A Good Night's Sleeps
Thursday, March 21, 2013
My daughter is badly congested and having trouble sleeping: Time to experiment!
No, not on her: on myself. This entails, in part, the fact that I'm composing
this post about an hour before normal, with her sprawled across my lap. It also entails me going back to sleep, if possible, after I upload it into Blogger and hit Publish.
Some time ago, I ran across an article in The New York Times that challenged
the (now) conventional wisdom that humans need eight hours of uninterrupted
sleep in order to function best. The piece brought up scientific and historical
evidence favoring two segments of sleep, interrupted by a wakeful period:
One of the first signs that the emphasis on a straight eight-hour sleep had outlived its usefulness arose in the early 1990s, thanks to a history professor at Virginia Tech named A. Roger Ekirch, who [investigated] the history of the night and began to notice strange references to sleep. A character in the Canterbury Tales, for instance, decides to go back to bed after her "firste sleep." A doctor in England wrote that the time between the "first sleep" and the "second sleep" was the best time for study and reflection. And one 16th-century French physician concluded that laborers were able to conceive more children because they waited until after their "first sleep" to make love. Professor Ekirch soon learned that he wasn't the only one who was on to the historical existence of alternate sleep cycles. In a fluke of history, Thomas A. Wehr, a psychiatrist then working at the National Institute of Mental Health in Bethesda, Md., was conducting an experiment in which subjects were deprived of artificial light. Without the illumination and distraction from light bulbs, televisions or computers, the subjects slept through the night, at least at first. But, after a while, Dr. Wehr noticed that subjects began to wake up a little after midnight, lie awake for a couple of hours, and then drift back to sleep again, in the same pattern of segmented sleep that Professor Ekirch saw referenced in historical records and early works of literature. [minor format edits]This I found especially interesting at the time, because I have been looking for ways to change aspects of my daily routine in order to increase the quantity and quality of time available for research and writing. My current routine -- to the extent that I can keep it -- has been to try to get six hours of downtime, preferably as continuously as possible.
My daughter's persistent ear infection had often scuttled such plans, and I realized that I had several times basically experimented with such a sleeping pattern out of necessity. Several times, finding myself having to hold the baby so she could sleep, I wrote blog posts on my laptop, and then resumed sleeping later in the morning. I was often surprised at how well-rested I usually felt the next day.

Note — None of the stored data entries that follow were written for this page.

import Mathlib.Analysis.Calculus.ParametricIntegral
import Mathlib.Analysis.Calculus.MeanValue
import Mathlib.Analysis.Calculus.Deriv.Inv
import Mathlib.Analysis.Calculus.Deriv.Mul
import Mathlib.MeasureTheory.Integral.IntervalIntegral.FundThmCalculus
import HarnessLib

/-!
# Crux `FluctuationComparisonRegPrIntL` (stmt-QuantumFields-20520, rung R3), PATH-B organ, H-currency cone — (L23) «LAW-EDGE RESPONSE = PATH COVARIANCE ∕
# PATH THIRD CUMULANT»: the NONLINEAR law-point response calculus of a normalised `τ`-density family on the organ's own carrier `(Z, τ)`

Cell `ym3-torus` (YM ladder rung R3 = continuum `SU(2)` Yang–Mills on the three-torus — a RUNG: NOT d = 4, NOT infinite volume, NOT a mass gap, NOT Clay).
Width seat `ym-ust-20520-w5` (gen 24), `--supports stmt-QuantumFields-20520 --as helper`, count-neutral, no registry ∕ binder ∕ `Lines/` edit, DEFINITION-FREE,
default heartbeats.  MATHLIB-ONLY (`hasDerivAt_integral_of_dominated_loc_of_deriv_le`, `HasDerivAt.div`, `norm_image_sub_le_of_norm_deriv_le_segment_01'`,
`intervalIntegral.integral_eq_sub_of_hasDerivAt`) + HarnessLib, so that other cells (T⁴) can reuse §1–§3 (LEAD w3 g26 №18); the DOCK on the reviewed letters `wNum` ∕ `wgt`
of ✓`…RunpairOrganFibreLawDefs` (p812742) is the companion file `…OrganTangentLawEdgeResponseDock` (§4 there).

WHY.  Every LAW bracket of the rows `SpreadFibreLawH` ∕ `SpreadFibreLawHJ` — (L1ʲ-h) `E_{W₂}[Δ₁F] − E_{U₂}[Δ₁F]`, (L2ʲ-h) `ΔΔ^{law} E_·[F_{V00}]`, (JV3-h′)
`Cov_{W₂}(Δ,S) − Cov_{U₂}(Δ,S)`, (JV4-h′) `ΔΔ^{law} Var_·[F_{V00}]` — moves the LAW POINT `X ↦ ŵ_t(X,·) = wNum(X,·) ∕ ∫ wNum(X,·) dτ` along a coarse bond
`X_s = X·expPt(s•m′)@B′` with the integrand FROZEN.  That direction is NONLINEAR in `s` (`wNum(X_s, z) = χ(Φ)·ρ^t(Φ)·ρ′^{1−t}(Φ)·J` at `Φ(X_s, z)`), so the tree's
LINEAR-tilt response calculi (lit `T4CovarianceResponse.hasDerivAt_tiltMean` for `q₀e^{−θg}`; `TiltedCumulant.hasDerivAt_tiltedMean` and `AllWindowsColdBoxBoxHighLine.Tilt`
for Mathlib's `Measure.tilted`; `OrganTangentJensenGapTools` ∕ `OrganTangentCumulantTailTools` for the `t`-direction `cgf` Taylor formula) do not apply, and lit
`T4CubeShellResponseStein.hasDerivAt_shellMean` (nonlinear) lives on the Lebesgue `cube n S` carrier.  This file is the ABSTRACT nonlinear edition on `(Z, τ)` for a
`τ`-density family `w : ℝ → Z → ℝ` with `s`-derivative `w′` — exactly `wgt`'s shape:

* §1 ★`hasDerivAt_integral_family` (`d∕ds ∫ w_s dτ = ∫ w′_s dτ`), `hasDerivAt_integral_mul_family` (same with a frozen factor `G`), ★`hasDerivAt_normMean`:
  `d∕ds (∫ G·w_s ∕ ∫ w_s) = (∫ G·w′_{s₀}) ∕ Z − ((∫ G·w_{s₀}) ∕ Z)·((∫ w′_{s₀}) ∕ Z)`, `Z = ∫ w_{s₀}` (dominated differentiation on a neighbourhood `S ∈ 𝓝 s₀` + the
  quotient rule), and its COVARIANCE reading ★`normMean_deriv_eq_cov`: when `w_{s₀} ≠ 0` a.e., the derivative is `∫ G·r·ŵ dτ − (∫ G·ŵ dτ)·(∫ r·ŵ dτ)` with the SCORE
  `r := w′_{s₀} ∕ w_{s₀}` and the normalised law `ŵ := w_{s₀} ∕ Z` — «the law response of a frozen-integrand mean is the covariance of the integrand with the score
  under the SAME law».
* §2 ★`hasDerivAt_normCov`: for frozen `A B`, `s ↦ E_s[AB] − E_s[A]E_s[B]` has derivative `(N(AB) − E(AB)N(1)) − ((N(A) − E(A)N(1))·E(B) + E(A)·(N(B) − E(B)N(1)))`,
  `E(X) := ∫ X·w_{s₀} ∕ Z`, `N(X) := ∫ X·w′_{s₀} ∕ Z` — the joint THIRD CUMULANT `κ₃(A, B, r)` once `N(X) = E(X·r)` (★`normCov_deriv_eq_cum3`); `integral_centred_mul_eq`
  and `integral_centred_mul3_eq` are the centred ↔ uncentred identities for `∫ ŵ = 1` (the rows' OWN-law centrings `c = ∫ …`).
* §3 integrated forms on `[0, 1]`: `abs_sub_le_of_hasDerivAt_of_abs_le` (mean value inequality), ★★`abs_normMean_one_sub_zero_le` — if the §1 data hold on an open
  `U ⊇ [0,1]` and the path covariance is `≤ ℓ` on `[0,1]` then `|E_{ŵ_1}[G] − E_{ŵ_0}[G]| ≤ ℓ` (the (L1ʲ-h) shape) — ★★`abs_normCov_one_sub_zero_le` (the (JV3-h′) shape),
  and the exact form `normMean_one_sub_zero_eq_integral` (`= ∫₀¹` of the path covariance, when it is interval-integrable).
* §4 (companion file `…LawEdgeResponseDock`): `∫ f·(wgt … t V) dτ = (∫ f·wNum … t V dτ) ∕ (∫ wNum … t V dτ)`, so a discharger of (L1ʲ-h) ∕ (JV3-h′) instantiates
  `w s z := wNum … t (X s) z` along any law path `X : ℝ → GaugeField` and is left with ONE-LAW brackets `Cov_{ŵ_t(X_s)}(G, r_s)` ∕ `κ₃(A, B, r_s)`,
  `r_s = ∂_s log wNum(X_s, ·)`, uniformly in `s ∈ [0,1]` — «a covariance bound for transported first differences under the tilted fibre law» (LEAD census v5.0
  §6 (b)) is then literally the remaining input.  Second-order law squares ((L2ʲ-h) ∕ (JV4-h′)) are NOT here (follow-up (L24)).

HONEST FRAMING: generic dominated-differentiation ∕ quotient-rule ∕ mean-value plumbing [folklore]; no letter is priced, no cumulant is bounded, no score is computed;
nothing of Bałaban's analysis is asserted or proved; `SpreadFibreLawH` ∕ `SpreadFibreLawHJ` are HYPOTHESIS rows; LIN″ ∕ JVAR″ ∕ JEN″ ∕ O1ᵘ-H v2.2 ∕ S1aᴴ ∕ S3ᴴ ∕ S2α′ ∕ S2β,
the five registered stubs of `Lines/semiclassical_s2beta.lean`, crux 20520 `FluctuationComparisonRegPrIntL` and `YM3TorusSU2` are NOT proved; registry untouched; rung
R3 = SU(2) YM₃ on T³ at fixed lattice data — NOT d = 4, NOT infinite volume, NOT a mass gap, NOT Clay; the Yang–Mills mass gap is NOT proved.  [folklore].
-/

set_option autoImplicit false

Further reflection also yielded another realization: This is the way I used to function by inclination back in our childless days. Mrs. Van Horn and I would settle on the couch most evenings to watch television. After an hour or so, I'd fall asleep for a couple of hours, wake up and blog or work for an hour or so, and then go back to sleep, rising early (for that time) at 5:00.
In my current circumstances, I still prefer the single, longer stretch of sleep, but this article and my own experience indicate that a split sleep schedule may be a viable alternative for me. As opportunites arise, I will be expermenting with it, and am open to moving to it as my normal routine if things continue to look promising.
-- CAV
2 comments:
Since I now (usually) have the privilege of sleeping as much as I want, I usually find that I tend to do the same thing--sleep about 6 hours, wake up, do some stuff, and then get tired after a couple of hours and want to go back to bed. I usually resist the impulse because I have a dreadful time falling asleep at night.
Fortunately for me, I zonk out quickly and easily. (I also learned during my sleep-deprived days at OCS that I could cat-nap in almost any position that didn't involve standing.)
It is interesting that your first sleep is long. Mine is short and if I am able to indulge my natural inclination, my second is longer.
In any event, yesterday ended up not being the best test of this strategy as the baby never slept longer than thirty minutes or so at a stretch. The naps I got allowed me to get up and do things when she finally did stay asleep and I functioned okay during the day, but I'm not sure how a few days of THAT in a row would work out for me.